You once felt apathy for the Packers, but then you were crowned with cheese. Now you never feel sympathy for the other teams. Now the cheese never comes off. Now you are always a cheesehead.

You drive to O'Sheridan Street with your friends and laugh as you drive towards the capitol and it seems to recede. You turn onto John Nolen Drive and cross the lake towards the isthmus, but the city only gets smaller and smaller. You turn around, but are met with flat, unmarked roads, for as far as you can drive.

We do not speak of Brett Favre. Or Joseph McCarthy.

Drawn by lights, you find yourself at a chautauqua. Inside, the cultists fervently chant, “Bob La Follette, fight for us!” Beneath their hoods, you recognize the aged members, whose names grave your local cemetery. Standing next one row over is your great-grandfather, who died at Belleau Wood.

Visitors gawk at and joke about the ice fishermen in winter. But when summer comes, the ice thaws, and the ice fishermen are still walking on the lake, even the Flatlanders know to stay silent.

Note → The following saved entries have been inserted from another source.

/-! ## §2 `LocalRate` by name for reading (D), weighted currency -/

/-- **NE3, LOCAL HALF, READING (D) — `T4EtaRateMin.LocalRate` BY NAME, CRUDE FIXED-TORUS ROUTE, WEIGHTED CURRENCY** (`d = 4`,
rate `L⁻¹`).  Let `L, N ≥ 1`, `0 ≤ b, c, C, s`, `20480·L²·b ≤ 1`; assume T-E_w♯ `NE3EnergyRateWSup 4 𝒞 L N b (gradConst 4 c) C s dom`
(a typed HYPOTHESIS of OUR repaired frame: the η-weighted energy distance `≤ C·residualScale` AND the sup `≤ s·(L⁻¹)^k` of the
relative direction between the gauge-fixed run-A minimiser and the averaged run-B minimiser) and a SELECTION `sel k V` of run-`k`
minimisers of every datum `V ∈ dom` with sup-form regularity `RegularSup 4 L N b c k (sel k V)` ((H∃) = B11 Thm 1 TYPE, in choice
form).  Then the readings carrier `minActReadings 4 𝒞 L N dom loc_D` with the LOCAL READING (D)
`loc_D k V x = A_{B^k({x})}(sel k V)` satisfies `LocalRate (minActReadings 4 𝒞 L N dom loc_D) K_D^w (L⁻¹)`,
`K_D^w = wallConstLoc·(2500L³·#Pl·(bc + c²) + b³) + b̃·√#Pl·R + (1 + 14#Pl·b̃ + 56#Pl·s + 912#Pl·s²(e^s)²)·R² + #Pl·b²`,
`b̃ = b + 23142400b²`, `R = C·wallConst·N²·(√(gradConst 4 c)·dualC2 + 2b²·dualC1)` (crude: `∝ N⁴`; no localisation δ, no (W2)).
NE3 is NOT proved: T-E_w♯ and (H∃) are the hypotheses. [folklore] -/
theorem localRate_crudeW_of_energyRateWSup {𝒞 : ℕ → Set (Site 4 → Fin 4 → (Matrix n n ℂ)ˣ)} {L N : ℕ} (hL : 1 ≤ L)
    (hN : 1 ≤ N) {b c C s : ℝ} (hb : 0 ≤ b) (hc : 0 ≤ c) (hC : 0 ≤ C) (hs : 0 ≤ s) (hbs : 20480 * (L : ℝ) ^ 2 * b ≤ 1)
    {dom : Set (Site 4 → Fin 4 → (Matrix n n ℂ)ˣ)} (hTE : NE3EnergyRateWSup 4 𝒞 L N b (gradConst 4 c) C s dom)
    {sel : ℕ → (Site 4 → Fin 4 → (Matrix n n ℂ)ˣ) → (Site 4 → Fin 4 → (Matrix n n ℂ)ˣ)}
    (hmin : ∀ V ∈ dom, ∀ k, IsMinimiser 4 𝒞 L N k V (sel k V))
    (hreg : ∀ V ∈ dom, ∀ k, RegularSup 4 L N b c k (sel k V)) :
    LocalRate
      (minActReadings 4 𝒞 L N dom
        (fun k V (x : ↥(periodBox (d := 4) N)) =>
          fineAction (sel k V) (((blockSites L)^[k] {(x : Site 4)}) ×ˢ Finset.univ)))
      (wallConstLoc 4 L * (2500 * (L : ℝ) ^ 3 * Fintype.card (T4AveragingDeficitWall.Plane 4) * (b * c + c ^ 2) + b ^ 3)
          + ((b + 23142400 * b ^ 2) * Real.sqrt (Fintype.card (T4AveragingDeficitWall.Plane 4))
              * (C * (wallConst 4 L * (N : ℝ) ^ 2 * (Real.sqrt (gradConst 4 c) * dualC2 4 L + 2 * b ^ 2 * dualC1 4 L)))
            + (1 + 14 * Fintype.card (T4AveragingDeficitWall.Plane 4) * (b + 23142400 * b ^ 2)
                + 56 * Fintype.card (T4AveragingDeficitWall.Plane 4) * s
                + 912 * Fintype.card (T4AveragingDeficitWall.Plane 4) * s ^ 2 * Real.exp s ^ 2)
              * (C * (wallConst 4 L * (N : ℝ) ^ 2 * (Real.sqrt (gradConst 4 c) * dualC2 4 L + 2 * b ^ 2 * dualC1 4 L))) ^ 2)
        + Fintype.card (T4AveragingDeficitWall.Plane 4) * b ^ 2)
      ((L : ℝ)⁻¹) := by
  -- the constant is non-negative
  set R : ℝ := C * (wallConst 4 L * (N : ℝ) ^ 2 * (Real.sqrt (gradConst 4 c) * dualC2 4 L + 2 * b ^ 2 * dualC1 4 L))
    with hRdef
  have hR : 0 ≤ R := by
    have := wallConst_nonneg 4 L
    have := dualC1_nonneg 4 L
    have := dualC2_nonneg 4 L
    positivity
  have hwl : 0 ≤ wallConstLoc 4 L := by
    unfold T4AveragingDeficitNonAbelian.wallConstLoc
    have := T4AveragingDeficitNonAbelian.wallConstNA_nonneg (d := 4) L
    positivity
  set K₁ : ℝ := wallConstLoc 4 L
      * (2500 * (L : ℝ) ^ 3 * Fintype.card (T4AveragingDeficitWall.Plane 4) * (b * c + c ^ 2) + b ^ 3)
    + ((b + 23142400 * b ^ 2) * Real.sqrt (Fintype.card (T4AveragingDeficitWall.Plane 4)) * R
      + (1 + 14 * Fintype.card (T4AveragingDeficitWall.Plane 4) * (b + 23142400 * b ^ 2)
          + 56 * Fintype.card (T4AveragingDeficitWall.Plane 4) * s
          + 912 * Fintype.card (T4AveragingDeficitWall.Plane 4) * s ^ 2 * Real.exp s ^ 2) * R ^ 2) with hK₁def
  have hK₁ : 0 ≤ K₁ := by positivity
  have hL0 : (0 : ℝ) < L := by exact_mod_cast (show 0 < L by omega)
  have hθ0 : 0 ≤ ((L : ℝ)⁻¹) := by positivity
  intro k V hV x
  have hV' : V ∈ dom := hV
  obtain ⟨x, hx⟩ := x
  change |fineAction (sel (k + 1) V) (((blockSites L)^[k + 1] {x}) ×ˢ Finset.univ)
      - fineAction (sel k V) (((blockSites L)^[k] {x}) ×ˢ Finset.univ)|
    ≤ (K₁ + Fintype.card (T4AveragingDeficitWall.Plane 4) * b ^ 2) * ((L : ℝ)⁻¹) ^ k
  rcases k with _ | j
  · -- the level-0 step is trivial
    simp only [zero_add, Function.iterate_one, Function.iterate_zero_apply, pow_zero, mul_one]
    refine (abs_loc_one_sub_loc_zero_le hL (hreg V hV' 0).unitary (hreg V hV' 0).small (hreg V hV' 1).unitary
      (hreg V hV' 1).small x).trans ?_
    linarith
  · -- levels `j+1 → j+2`: §1 on the window `B^{j+1}({x})` (one unit cube: `W₀ = 1`)
    have hxN : ({x} : Finset (Site 4)) ⊆ periodBox N := Finset.singleton_subset_iff.mpr hx
    have hY := iterate_blockSites_subset_periodBox (d := 4) hL hxN (j + 1)
    have hYc : ((((blockSites L)^[j + 1] {x}).card : ℕ) : ℝ) ≤ 1 * ((L : ℝ) ^ (j + 1)) ^ 4 := by
      have := card_iterate_blockSites_le (d := 4) L ({x} : Finset (Site 4)) (j + 1)
      rwa [Finset.card_singleton, Nat.cast_one] at this
    have h := abs_loc_succ_sub_le_of_energyRateWSup hL hN hb hc hC hs zero_le_one hbs hTE hV' (by omega : 1 ≤ j + 1)
      (hmin V hV' (j + 1)) (hmin V hV' (j + 1 + 1)) (hreg V hV' (j + 1 + 1)) hY hYc
    simp only [mul_one, one_mul] at h
    rw [Function.iterate_succ_apply' (blockSites L) (j + 1) {x}, abs_sub_comm]
    refine h.trans ?_
    have h0 : 0 ≤ Fintype.card (T4AveragingDeficitWall.Plane 4) * b ^ 2 * ((L : ℝ)⁻¹) ^ (j + 1) := by positivity
    rw [add_mul]
    linarith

The cheese curds squeak. You’ve noticed there are patterns in the squeaks, which sound like Morse Code. You know better than to listen. You deep fry the curds instead.

There is no point in driving. Every four-way intersection is haunted by the spirits of drivers who died while politely waving other drivers into the intersection.

You are told that there is a land to the northwest that is a mirror image of your own. The same people sit in the same homes, speaking with the same accent and eating the same casseroles. But they have horns, wear purple, and covet your lakes.

On May 17th, you eat fish soaked in an alkali until it is gelatinous, and reminisce about an “Old World.” You shudder as you think of this ancient land and its decadent cuisine, and wonder if the “fish” was a neighbor.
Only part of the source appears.